巫山关旧址。
昔日的雄关只剩断壁残垣,焦黑的梁木斜插在瓦砾中,空气中弥漫着挥之不去的血腥与硝烟味。
江风从瞿塘峡口呼啸而入,卷起地上灰烬,如黑色雪片盘旋。
陆铮勒马立在关前百步处,身后十名亲卫清一色玄甲、红披风,腰佩双铳、马刀,沉默如铁。他们都是安北军百战余生的老兵,脸上疤痕交错,眼神锐利如鹰。
辰时三刻,东面山道响起马蹄声。
一队黑衣人簇拥着青衫文士缓缓而来,同样是十人。
为首者正是“宋先生”,面具未摘,只露出一双平静无波的眼睛。他在陆铮三十步外停住,拱手为礼。
“陆督师果是信人。”
陆铮微微颔首,目光扫过对方护卫。十人皆精悍,站位暗合阵法,腰间鼓囊,必藏利器。
但他不在乎——周遭山林里,韩千山已布下天罗地网,川南山地营一百精锐就潜伏在五十步内,弩箭早已瞄准。
“既来了,便直说。”陆铮声音不高,却压过江风,“你主子是谁,要什么,能给我什么。三句话,说清楚。”
宋先生微微一怔。他预想过种种开场:威逼、利诱、试探,却未料到陆铮如此直截了当,仿佛这不是生死谈判,而是上司听取下属禀报。
“督师爽快。”他调整呼吸,“我主乃天下财势共主,要的是西南金脉、东南海利。能给督师的,是江南盐引百万、朝中阁臣之位、甚至……”他顿了顿,“异姓封王之诺。”
陆铮笑了。
笑声在废墟间回荡,带着毫不掩饰的嘲讽。
“盐引?阁臣?封王?”他摇头,“宋先生,你主子若只有这点眼界,便不配与本督谈。”
宋先生面具后的眼神终于波动:“督师何意?”
“江南盐政,七成已在我‘川陕商帮’掌控之下,余下三成不过苟延残喘。至于朝中阁臣——”陆铮抬手,指向北方,“钱谦益之流,弹劾本督的奏章堆起来比人高,可本督依旧总督川陕甘肃,爵至太子太傅。你以为,本督缺那几个清流虚名?”
陆铮顿了顿,语气转冷:“至于封王……本督现在坐拥二十万精兵,川陕甘三省实权在握,与王何异?又何需他人册封?”
字字如刀,劈开所有虚伪矫饰。
宋先生沉默良久,终于道:“那督师想要什么?”
“本督要的,”陆铮目光如电,“是你主子的人头,黑袍组织的名册,以及你们勾结宫中、祸乱天下的全部证据。”
空气骤然凝固。
十名黑衣护卫齐齐按住刀柄,山林间隐约传来弓弦绷紧之声。
宋先生却忽然笑了,笑声嘶哑:“督师好气魄。但您真以为,今日能留下我?”
“试试便知。”陆铮抬手。
几乎同时,两侧山林中响起尖锐哨音!数十道黑影从树冠、石后、废墟中暴起,弩箭破空,直射黑衣护卫!
但黑衣护卫反应极快——三人拔刀格挡箭矢,三人掷出烟雾弹,剩余四人簇拥宋先生急速后撤!

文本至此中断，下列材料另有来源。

/-- **`MaxSpeedBoundLog` from the stubs** (BC3 form; after wave 1 and the cycle-2 reshape
`stub₃_b → <crux BY NAME>`, stubs 1, 2, 3a discharged inside by the landed theorems, STATEMENT 3
assembled from 3a + 3b by `energeticCollisionsRare_of_window`; sorry-free): take `σ₀` from STATEMENT 3; for admissible `σ, t, Φ` get `C₁ ≥ 0` and the measurable
majorants `g N` (STATEMENT 3) and `C₀` (STATEMENT 1); answer the crux with `C = max C₀ C₁`:
`speedEvent_measure_le` at level `c = C √log(N+2)` — with `g N`, a majorant also at level `C`
because the energetic-collision count is antitone in the level (`C₁ ≤ C`, `0 ≤ C₁`), and
STATEMENT 2 — bounds the law of the crux event by `LG{fast at time 0 at level C} + ∫⁻ g N
≤ LG{fast at time 0 at level C₀} + ∫⁻ g N` (`C₀ ≤ C`), whose two terms tend to `0` by
STATEMENTS 1 and 3; squeeze in `ℝ≥0∞`. -/
theorem MaxSpeedBoundLog_of (hWindow : __Registered.stub_energeticWindowBound) :
    Summit.AtomisticToContinuum.HydrodynamicLimit.Theses.SpeedCapSurgery.MaxSpeedBoundLog := by
  -- stubs 1, 2 and 3a are LANDED (p148064, p147642, p155909): discharged here by the imported theorems
  have hTail : __Registered.stub_initialSpeedTailLog := stub_initialSpeedTailLog
  have hRecord : __Registered.stub_energeticCollisionRecord := stub_energeticCollisionRecord
  have hWindowRed : __Registered.stub_energeticCollisionsRare_of_windowBound :=
    stub_energeticCollisionsRare_of_windowBound
  -- STATEMENT 3 from the reshape 3a + 3b
  have hRare : EnergeticCollisionsRare := energeticCollisionsRare_of_window hWindowRed hWindow
  intro a₀ θ₀ u₀ ha hθ hu hap hθp
  obtain ⟨σ₀, hσ₀, H⟩ := hRare a₀ θ₀ u₀ ha hθ hu hap hθp
  refine ⟨σ₀, hσ₀, fun σ hσ hσlt t ht Φ => ?_⟩
  obtain ⟨C₁, hC₁, g, hgm, hgc, hgt⟩ := H σ hσ hσlt t ht Φ
  obtain ⟨C₀, hT⟩ := hTail a₀ θ₀ u₀ ha hθ hu hap hθp σ hσ Φ
  refine ⟨max C₀ C₁, ?_⟩
  have hC0 : C₀ ≤ max C₀ C₁ := le_max_left _ _
  have hC1 : C₁ ≤ max C₀ C₁ := le_max_right _ _
  -- monotonicity of the two levels in the constant
  have hlev : ∀ N : ℕ, C₀ * Real.sqrt (Real.log ((N : ℝ) + 2)) ≤ max C₀ C₁ * Real.sqrt (Real.log ((N : ℝ) + 2)) :=
    fun N => mul_le_mul_of_nonneg_right hC0 (Real.sqrt_nonneg _)
  have hlev2 : ∀ N : ℕ, (C₁ * Real.sqrt (Real.log ((N : ℝ) + 2))) ^ 2
      ≤ (max C₀ C₁ * Real.sqrt (Real.log ((N : ℝ) + 2))) ^ 2 := by
    intro N
    have hs : 0 ≤ Real.sqrt (Real.log ((N : ℝ) + 2)) := Real.sqrt_nonneg _
    rw [sq, sq]
    exact mul_self_le_mul_self (mul_nonneg hC₁ hs) (mul_le_mul_of_nonneg_right hC1 hs)
  -- the per-`N` bound
  have hbound : ∀ N : ℕ,
      Literature.MathematicalPhysics.KineticTheory.localGibbsLaw σ a₀ u₀ θ₀ N (Φ N)
          {z | ∃ r ∈ Set.Icc 0 t, ∃ i, max C₀ C₁ * Real.sqrt (Real.log ((N : ℝ) + 2)) < ‖((Φ N).flow r z i).2‖}
        ≤ Literature.MathematicalPhysics.KineticTheory.localGibbsLaw σ a₀ u₀ θ₀ N (Φ N)
            {z | ∃ i, C₀ * Real.sqrt (Real.log ((N : ℝ) + 2)) < ‖(z i).2‖}
          + ∫⁻ z, g N z ∂(Literature.MathematicalPhysics.KineticTheory.localGibbsLaw σ a₀ u₀ θ₀ N (Φ N)) := by
    intro N
    refine le_trans (speedEvent_measure_le σ a₀ θ₀ u₀ N (Φ N)
      (max C₀ C₁ * Real.sqrt (Real.log ((N : ℝ) + 2))) t (g N) (hgm N) ?_
      (fun z hz => hRecord σ N (Φ N) z hz (max C₀ C₁ * Real.sqrt (Real.log ((N : ℝ) + 2))) t)) ?_
    · -- `g N` majorises the level-`C` count because it majorises the (larger) level-`C₁` count
      intro z hz
      refine le_trans ?_ (hgc N z hz)
      have hfin : {r ∈ Set.Ioc 0 t | ∃ i j : Fin (N + 1), i ≠ j ∧
          (Φ N).flow r z ∈ Literature.Analysis.FluidPDE.contactSet
              (Literature.Analysis.FluidPDE.Torus.geometry (Fin 3)) (N + 1)
              (Literature.MathematicalPhysics.KineticTheory.hsDiameter σ N) i j ∧
          (C₁ * Real.sqrt (Real.log ((N : ℝ) + 2))) ^ 2 <
            ‖((Φ N).flow r z i).2‖ ^ 2 + ‖((Φ N).flow r z j).2‖ ^ 2}.Finite := by
        refine (((Φ N).isTrajectory z hz).locFinite 0 t).subset ?_
        intro r' hr'
        obtain ⟨i', j', hij', hc', -⟩ := hr'.2
        exact ⟨⟨i', j', hij', hc'⟩, Set.Ioc_subset_Icc_self hr'.1⟩
      have hsubset : {r ∈ Set.Ioc 0 t | ∃ i j : Fin (N + 1), i ≠ j ∧
          (Φ N).flow r z ∈ Literature.Analysis.FluidPDE.contactSet
              (Literature.Analysis.FluidPDE.Torus.geometry (Fin 3)) (N + 1)
              (Literature.MathematicalPhysics.KineticTheory.hsDiameter σ N) i j ∧
          (max C₀ C₁ * Real.sqrt (Real.log ((N : ℝ) + 2))) ^ 2 <
            ‖((Φ N).flow r z i).2‖ ^ 2 + ‖((Φ N).flow r z j).2‖ ^ 2}
        ⊆ {r ∈ Set.Ioc 0 t | ∃ i j : Fin (N + 1), i ≠ j ∧
          (Φ N).flow r z ∈ Literature.Analysis.FluidPDE.contactSet
              (Literature.Analysis.FluidPDE.Torus.geometry (Fin 3)) (N + 1)
              (Literature.MathematicalPhysics.KineticTheory.hsDiameter σ N) i j ∧
          (C₁ * Real.sqrt (Real.log ((N : ℝ) + 2))) ^ 2 <
            ‖((Φ N).flow r z i).2‖ ^ 2 + ‖((Φ N).flow r z j).2‖ ^ 2} := by
        intro r' hr'
        obtain ⟨i', j', hij', hc', hE'⟩ := hr'.2
        exact ⟨hr'.1, i', j', hij', hc', lt_of_le_of_lt (hlev2 N) hE'⟩
      exact_mod_cast Set.ncard_le_ncard hsubset hfin
    · -- the time-`0` event shrinks as the constant grows: level `C` versus level `C₀`
      refine add_le_add ?_ le_rfl
      refine MeasureTheory.measure_mono fun z hz => ?_
      obtain ⟨i, hi⟩ := hz
      exact ⟨i, lt_of_le_of_lt (hlev N) hi⟩
  have hsum : Filter.Tendsto (fun N : ℕ =>
      Literature.MathematicalPhysics.KineticTheory.localGibbsLaw σ a₀ u₀ θ₀ N (Φ N)
          {z | ∃ i, C₀ * Real.sqrt (Real.log ((N : ℝ) + 2)) < ‖(z i).2‖}
        + ∫⁻ z, g N z ∂(Literature.MathematicalPhysics.KineticTheory.localGibbsLaw σ a₀ u₀ θ₀ N (Φ N)))
      Filter.atTop (nhds 0) := by
    simpa using hT.add hgt
  exact tendsto_of_tendsto_of_tendsto_of_le_of_le tendsto_const_nhds hsum (fun N => zero_le) hbound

烟雾弥漫间,又有铁索从他们袖中飞出,勾住远处山岩,竟是要借索道飞遁!
“想走?”陆铮声音依旧平静,“韩千山。”
一道黑影如鬼魅般从半空扑下!刀光一闪,两条铁索应声而断!两名黑衣护卫惨叫着坠入深渊。
韩千山身形落地,反手又是三刀,刀刀见血,又有两人倒下。
宋先生已退至悬崖边,身边只剩两名护卫。他面具终于滑落半边,露出一张苍白清瘦的脸,约莫四十岁,文士模样,唯有一双眼睛深如寒潭。
“陆铮!”他嘶声,“你今日杀我,明日川陕必乱!朝廷已发密旨,若你与流寇勾结之事坐实,便是满门抄斩!”
“密旨?”陆铮策马上前,居高临下,“你是说,司礼监王承恩昨夜用六百里加急送来的那封?”
宋先生瞳孔骤缩。
“本督亥时就收到了。”陆铮从怀中取出一卷黄绫,随手展开,“‘着川陕总督陆铮克期剿灭流寇,若再有迁延,夺职查办’——就这?”
陆铮将黄绫掷于地上,马蹄踏过。
“这样的旨意,本督一年收七八封。皇帝要的是江山稳固,只要本督能平贼安境,这些废话,他写多少本督都当没看见。”陆铮盯着宋先生,“倒是你,死到临头还拿朝廷吓本督,可笑。”
宋先生脸色惨白如纸。
他忽然明白了——眼前这个男人,早已不是寻常边将。他手握二十万只听他号令的雄兵,掌控三省军政实权,根基深植于川陕每一寸土地。
朝廷的猜忌、清流的弹劾、甚至皇帝的密旨,对他而言都只是需要权衡的筹码,而非能定生死的枷锁。
“你……到底是谁的人?”宋先生嘶哑问道。
陆铮没有回答,反而问:“你本名宋玉书,万历四十七年进士,曾任兵部职方司主事。
天启三年因‘妖书案’被罢官,举家流放云南,途中遇匪,满门皆殁——我说的可对?”
宋先生浑身剧震。
“但你没死。”陆铮继续道,“你被黑袍所救,从此改名换姓,成为他们操控流寇的白手套。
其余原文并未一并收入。